** Opening Given entries block **

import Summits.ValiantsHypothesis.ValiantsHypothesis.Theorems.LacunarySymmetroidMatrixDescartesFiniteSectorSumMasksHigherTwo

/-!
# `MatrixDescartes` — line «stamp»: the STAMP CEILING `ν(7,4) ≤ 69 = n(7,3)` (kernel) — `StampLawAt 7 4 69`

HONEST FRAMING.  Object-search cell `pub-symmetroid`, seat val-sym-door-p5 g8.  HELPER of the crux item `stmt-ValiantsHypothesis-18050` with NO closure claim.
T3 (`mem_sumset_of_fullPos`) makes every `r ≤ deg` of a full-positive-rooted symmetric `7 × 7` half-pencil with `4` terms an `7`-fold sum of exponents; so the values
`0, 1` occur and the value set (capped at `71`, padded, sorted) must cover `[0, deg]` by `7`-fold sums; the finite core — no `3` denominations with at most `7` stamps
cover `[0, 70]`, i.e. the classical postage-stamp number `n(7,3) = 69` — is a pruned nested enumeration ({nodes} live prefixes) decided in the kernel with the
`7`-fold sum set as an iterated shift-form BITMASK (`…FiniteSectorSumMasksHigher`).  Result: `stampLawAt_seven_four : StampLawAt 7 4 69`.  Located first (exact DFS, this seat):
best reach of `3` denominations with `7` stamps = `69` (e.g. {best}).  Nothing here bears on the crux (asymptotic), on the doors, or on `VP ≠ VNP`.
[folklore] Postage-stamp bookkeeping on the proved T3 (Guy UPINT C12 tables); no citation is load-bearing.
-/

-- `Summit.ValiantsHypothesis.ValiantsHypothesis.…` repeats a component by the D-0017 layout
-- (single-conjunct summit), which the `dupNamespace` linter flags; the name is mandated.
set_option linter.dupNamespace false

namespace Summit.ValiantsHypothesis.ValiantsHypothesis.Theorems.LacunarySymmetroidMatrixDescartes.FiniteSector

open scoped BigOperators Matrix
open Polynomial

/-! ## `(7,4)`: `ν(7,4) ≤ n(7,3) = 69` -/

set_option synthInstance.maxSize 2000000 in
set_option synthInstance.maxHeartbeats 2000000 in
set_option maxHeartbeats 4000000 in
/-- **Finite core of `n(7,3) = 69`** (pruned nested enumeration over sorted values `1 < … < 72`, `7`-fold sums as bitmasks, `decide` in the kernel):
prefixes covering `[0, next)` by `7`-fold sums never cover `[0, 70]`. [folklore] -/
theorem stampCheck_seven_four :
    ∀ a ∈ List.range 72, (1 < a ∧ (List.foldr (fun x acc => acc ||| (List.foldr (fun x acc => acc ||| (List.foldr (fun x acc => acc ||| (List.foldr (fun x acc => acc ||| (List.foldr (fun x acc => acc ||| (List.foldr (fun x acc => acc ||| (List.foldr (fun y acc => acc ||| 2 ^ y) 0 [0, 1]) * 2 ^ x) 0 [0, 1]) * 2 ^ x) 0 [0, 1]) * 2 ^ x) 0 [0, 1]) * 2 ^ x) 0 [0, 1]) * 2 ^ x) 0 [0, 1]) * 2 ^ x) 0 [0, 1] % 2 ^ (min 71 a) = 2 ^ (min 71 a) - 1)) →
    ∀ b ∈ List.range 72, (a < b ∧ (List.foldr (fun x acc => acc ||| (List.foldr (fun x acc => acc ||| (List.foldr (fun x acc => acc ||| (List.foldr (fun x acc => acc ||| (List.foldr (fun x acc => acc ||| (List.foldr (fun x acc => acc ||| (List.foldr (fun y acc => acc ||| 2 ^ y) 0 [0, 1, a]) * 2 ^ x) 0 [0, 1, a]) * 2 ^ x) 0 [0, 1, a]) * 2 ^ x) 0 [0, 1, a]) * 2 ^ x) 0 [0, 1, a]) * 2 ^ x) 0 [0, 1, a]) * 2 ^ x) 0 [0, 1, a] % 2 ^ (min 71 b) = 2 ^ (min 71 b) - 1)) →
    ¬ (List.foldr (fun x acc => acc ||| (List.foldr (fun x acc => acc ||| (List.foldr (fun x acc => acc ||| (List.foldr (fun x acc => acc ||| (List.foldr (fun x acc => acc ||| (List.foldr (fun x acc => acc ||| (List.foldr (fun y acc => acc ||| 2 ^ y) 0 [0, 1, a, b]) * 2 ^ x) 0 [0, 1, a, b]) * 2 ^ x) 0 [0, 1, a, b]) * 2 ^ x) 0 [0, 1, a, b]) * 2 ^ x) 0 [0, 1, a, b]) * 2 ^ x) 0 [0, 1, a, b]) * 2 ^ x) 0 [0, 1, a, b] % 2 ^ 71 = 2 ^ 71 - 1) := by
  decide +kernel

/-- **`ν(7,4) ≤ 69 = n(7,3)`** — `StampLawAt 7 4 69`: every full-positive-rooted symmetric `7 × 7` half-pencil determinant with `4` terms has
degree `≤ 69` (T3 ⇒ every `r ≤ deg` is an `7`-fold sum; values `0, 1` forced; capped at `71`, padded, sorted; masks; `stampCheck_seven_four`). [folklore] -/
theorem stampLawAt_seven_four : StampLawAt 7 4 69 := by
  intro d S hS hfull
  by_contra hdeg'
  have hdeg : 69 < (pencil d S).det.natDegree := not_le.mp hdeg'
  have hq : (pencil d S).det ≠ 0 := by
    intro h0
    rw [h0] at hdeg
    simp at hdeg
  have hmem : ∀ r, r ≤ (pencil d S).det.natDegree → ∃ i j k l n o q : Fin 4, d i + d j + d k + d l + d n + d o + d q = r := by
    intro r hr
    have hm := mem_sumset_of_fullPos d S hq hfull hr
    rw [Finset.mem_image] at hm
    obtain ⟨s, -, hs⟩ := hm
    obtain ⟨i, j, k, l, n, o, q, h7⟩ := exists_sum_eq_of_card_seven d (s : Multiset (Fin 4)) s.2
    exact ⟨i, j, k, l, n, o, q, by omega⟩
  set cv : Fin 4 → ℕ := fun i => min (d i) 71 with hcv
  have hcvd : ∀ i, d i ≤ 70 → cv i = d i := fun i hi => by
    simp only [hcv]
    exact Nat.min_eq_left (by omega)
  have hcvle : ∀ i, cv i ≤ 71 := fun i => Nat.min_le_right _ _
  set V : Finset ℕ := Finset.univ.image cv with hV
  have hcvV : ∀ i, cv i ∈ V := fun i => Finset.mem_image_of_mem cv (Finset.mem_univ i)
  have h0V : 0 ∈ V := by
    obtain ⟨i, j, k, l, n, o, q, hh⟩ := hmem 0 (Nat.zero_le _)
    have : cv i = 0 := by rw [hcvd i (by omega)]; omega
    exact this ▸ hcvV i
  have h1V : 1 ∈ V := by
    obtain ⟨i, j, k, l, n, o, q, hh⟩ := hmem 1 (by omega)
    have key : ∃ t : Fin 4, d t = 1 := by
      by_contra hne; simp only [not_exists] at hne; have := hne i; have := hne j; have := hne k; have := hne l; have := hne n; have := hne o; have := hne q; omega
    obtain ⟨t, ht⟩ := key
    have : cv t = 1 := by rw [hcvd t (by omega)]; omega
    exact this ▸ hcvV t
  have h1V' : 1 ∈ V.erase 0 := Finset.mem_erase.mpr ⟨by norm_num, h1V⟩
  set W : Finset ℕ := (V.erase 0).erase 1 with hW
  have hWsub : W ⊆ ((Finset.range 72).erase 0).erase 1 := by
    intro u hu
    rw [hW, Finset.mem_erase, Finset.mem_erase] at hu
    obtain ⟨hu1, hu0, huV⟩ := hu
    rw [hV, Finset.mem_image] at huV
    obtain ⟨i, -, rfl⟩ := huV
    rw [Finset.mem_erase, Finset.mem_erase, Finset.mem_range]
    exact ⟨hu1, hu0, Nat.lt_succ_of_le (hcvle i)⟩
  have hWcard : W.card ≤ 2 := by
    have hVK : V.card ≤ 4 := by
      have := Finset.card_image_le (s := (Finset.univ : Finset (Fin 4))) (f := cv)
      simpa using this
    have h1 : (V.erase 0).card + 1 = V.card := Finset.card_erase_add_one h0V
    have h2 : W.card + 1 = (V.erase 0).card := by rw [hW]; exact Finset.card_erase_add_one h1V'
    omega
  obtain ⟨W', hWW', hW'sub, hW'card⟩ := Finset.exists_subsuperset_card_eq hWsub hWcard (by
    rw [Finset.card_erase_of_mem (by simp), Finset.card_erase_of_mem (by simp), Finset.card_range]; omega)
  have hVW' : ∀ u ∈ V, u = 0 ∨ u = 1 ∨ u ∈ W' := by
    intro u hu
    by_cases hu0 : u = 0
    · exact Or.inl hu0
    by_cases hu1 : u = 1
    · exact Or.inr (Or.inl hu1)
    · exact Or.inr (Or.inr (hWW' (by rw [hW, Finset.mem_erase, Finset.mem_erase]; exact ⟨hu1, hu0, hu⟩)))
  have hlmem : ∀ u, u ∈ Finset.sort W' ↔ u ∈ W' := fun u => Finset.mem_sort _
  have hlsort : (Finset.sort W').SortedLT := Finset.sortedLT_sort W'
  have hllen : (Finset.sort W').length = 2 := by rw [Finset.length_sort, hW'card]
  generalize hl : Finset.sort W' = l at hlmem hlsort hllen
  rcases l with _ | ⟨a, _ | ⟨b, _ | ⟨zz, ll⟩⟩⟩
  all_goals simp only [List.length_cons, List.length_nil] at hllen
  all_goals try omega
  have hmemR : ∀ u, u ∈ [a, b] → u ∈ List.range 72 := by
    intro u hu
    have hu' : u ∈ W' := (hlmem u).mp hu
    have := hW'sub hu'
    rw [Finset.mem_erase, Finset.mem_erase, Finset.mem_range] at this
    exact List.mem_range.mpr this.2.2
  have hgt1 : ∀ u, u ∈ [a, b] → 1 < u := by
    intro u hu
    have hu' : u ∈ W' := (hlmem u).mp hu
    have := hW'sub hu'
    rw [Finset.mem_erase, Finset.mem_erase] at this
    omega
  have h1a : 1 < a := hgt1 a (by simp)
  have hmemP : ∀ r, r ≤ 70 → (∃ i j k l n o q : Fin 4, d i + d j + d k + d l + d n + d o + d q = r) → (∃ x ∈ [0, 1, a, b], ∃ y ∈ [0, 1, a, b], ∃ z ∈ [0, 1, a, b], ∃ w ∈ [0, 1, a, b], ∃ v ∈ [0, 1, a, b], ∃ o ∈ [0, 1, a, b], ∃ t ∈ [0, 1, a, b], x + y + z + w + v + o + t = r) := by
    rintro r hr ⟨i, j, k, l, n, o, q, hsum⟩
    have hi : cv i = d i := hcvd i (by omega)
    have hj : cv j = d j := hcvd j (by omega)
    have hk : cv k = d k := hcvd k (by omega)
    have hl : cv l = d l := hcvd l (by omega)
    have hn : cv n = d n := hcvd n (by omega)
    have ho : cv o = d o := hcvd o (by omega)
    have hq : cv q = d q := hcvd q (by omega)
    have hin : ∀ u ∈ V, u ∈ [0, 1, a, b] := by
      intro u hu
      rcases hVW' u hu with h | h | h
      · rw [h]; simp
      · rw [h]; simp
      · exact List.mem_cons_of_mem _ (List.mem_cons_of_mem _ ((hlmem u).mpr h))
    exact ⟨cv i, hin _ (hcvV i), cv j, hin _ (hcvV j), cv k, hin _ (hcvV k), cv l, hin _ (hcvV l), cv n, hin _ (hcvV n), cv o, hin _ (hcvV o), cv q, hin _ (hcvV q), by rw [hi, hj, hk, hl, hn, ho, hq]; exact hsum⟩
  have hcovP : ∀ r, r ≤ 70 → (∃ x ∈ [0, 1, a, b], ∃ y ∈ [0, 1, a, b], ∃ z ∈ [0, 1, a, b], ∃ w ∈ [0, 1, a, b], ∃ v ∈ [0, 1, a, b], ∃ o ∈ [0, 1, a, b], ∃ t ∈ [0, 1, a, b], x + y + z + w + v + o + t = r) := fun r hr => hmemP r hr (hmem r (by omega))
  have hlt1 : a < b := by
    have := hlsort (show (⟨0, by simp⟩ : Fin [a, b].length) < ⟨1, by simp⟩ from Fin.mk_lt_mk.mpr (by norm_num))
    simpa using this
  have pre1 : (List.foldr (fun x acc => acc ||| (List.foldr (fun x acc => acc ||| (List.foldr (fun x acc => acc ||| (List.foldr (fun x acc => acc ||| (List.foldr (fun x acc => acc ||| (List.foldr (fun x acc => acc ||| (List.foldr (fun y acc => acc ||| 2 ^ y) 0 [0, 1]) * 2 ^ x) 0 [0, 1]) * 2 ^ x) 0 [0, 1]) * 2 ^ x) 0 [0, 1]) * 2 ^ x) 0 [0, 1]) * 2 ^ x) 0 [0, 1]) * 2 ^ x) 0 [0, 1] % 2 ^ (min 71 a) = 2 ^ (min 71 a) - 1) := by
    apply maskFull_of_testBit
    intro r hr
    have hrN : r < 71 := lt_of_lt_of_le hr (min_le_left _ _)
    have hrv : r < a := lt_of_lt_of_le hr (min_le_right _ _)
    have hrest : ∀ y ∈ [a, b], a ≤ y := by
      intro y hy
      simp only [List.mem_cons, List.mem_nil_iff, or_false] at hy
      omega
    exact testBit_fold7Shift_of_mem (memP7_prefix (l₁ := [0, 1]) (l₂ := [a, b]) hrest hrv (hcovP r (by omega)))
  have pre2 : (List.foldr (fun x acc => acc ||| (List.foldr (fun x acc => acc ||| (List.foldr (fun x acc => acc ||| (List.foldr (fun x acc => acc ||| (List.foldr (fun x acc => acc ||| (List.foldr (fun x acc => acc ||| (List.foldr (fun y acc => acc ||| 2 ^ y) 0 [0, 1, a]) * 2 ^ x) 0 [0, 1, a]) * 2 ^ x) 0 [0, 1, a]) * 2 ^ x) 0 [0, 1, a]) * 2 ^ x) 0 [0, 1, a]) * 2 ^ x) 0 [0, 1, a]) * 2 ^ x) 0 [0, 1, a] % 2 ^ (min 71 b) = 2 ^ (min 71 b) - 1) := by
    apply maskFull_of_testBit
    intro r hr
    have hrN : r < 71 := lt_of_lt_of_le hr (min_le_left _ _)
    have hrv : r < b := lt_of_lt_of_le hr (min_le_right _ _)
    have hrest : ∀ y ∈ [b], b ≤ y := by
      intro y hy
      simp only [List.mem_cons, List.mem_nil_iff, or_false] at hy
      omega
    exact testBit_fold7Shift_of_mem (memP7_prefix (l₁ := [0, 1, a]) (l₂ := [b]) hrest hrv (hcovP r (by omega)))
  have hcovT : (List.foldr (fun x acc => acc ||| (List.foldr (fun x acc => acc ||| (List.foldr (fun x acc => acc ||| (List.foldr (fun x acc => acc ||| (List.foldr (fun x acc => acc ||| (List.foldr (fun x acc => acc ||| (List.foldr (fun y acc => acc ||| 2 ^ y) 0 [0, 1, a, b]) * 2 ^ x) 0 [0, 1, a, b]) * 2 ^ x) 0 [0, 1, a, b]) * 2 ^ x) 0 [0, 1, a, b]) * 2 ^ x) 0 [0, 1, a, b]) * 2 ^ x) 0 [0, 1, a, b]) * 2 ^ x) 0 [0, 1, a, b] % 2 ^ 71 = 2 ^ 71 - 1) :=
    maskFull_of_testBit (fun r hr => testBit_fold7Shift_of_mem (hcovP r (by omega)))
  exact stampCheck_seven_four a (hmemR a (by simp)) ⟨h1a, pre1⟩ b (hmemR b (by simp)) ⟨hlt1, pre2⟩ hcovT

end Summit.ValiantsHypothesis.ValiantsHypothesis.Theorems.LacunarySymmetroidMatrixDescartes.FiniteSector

** Closing Given entries block **

• [Instructions to follow]: Looking at the entries above, can you reproduce exactly the lines from the one that holds "have hlt1 : a < b := by" through the one that holds "exact testBit_fold7Shift_of_mem (memP7_prefix (l₁ := [0, 1])", and only those?

• [Written response]:
  have hlt1 : a < b := by
    have := hlsort (show (⟨0, by simp⟩ : Fin [a, b].length) < ⟨1, by simp⟩ from Fin.mk_lt_mk.mpr (by norm_num))
    simpa using this
  have pre1 : (List.foldr (fun x acc => acc ||| (List.foldr (fun x acc => acc ||| (List.foldr (fun x acc => acc ||| (List.foldr (fun x acc => acc ||| (List.foldr (fun x acc => acc ||| (List.foldr (fun x acc => acc ||| (List.foldr (fun y acc => acc ||| 2 ^ y) 0 [0, 1]) * 2 ^ x) 0 [0, 1]) * 2 ^ x) 0 [0, 1]) * 2 ^ x) 0 [0, 1]) * 2 ^ x) 0 [0, 1]) * 2 ^ x) 0 [0, 1]) * 2 ^ x) 0 [0, 1] % 2 ^ (min 71 a) = 2 ^ (min 71 a) - 1) := by
    apply maskFull_of_testBit
    intro r hr
    have hrN : r < 71 := lt_of_lt_of_le hr (min_le_left _ _)
    have hrv : r < a := lt_of_lt_of_le hr (min_le_right _ _)
    have hrest : ∀ y ∈ [a, b], a ≤ y := by
      intro y hy
      simp only [List.mem_cons, List.mem_nil_iff, or_false] at hy
      omega
    exact testBit_fold7Shift_of_mem (memP7_prefix (l₁ := [0, 1]) (l₂ := [a, b]) hrest hrv (hcovP r (by omega)))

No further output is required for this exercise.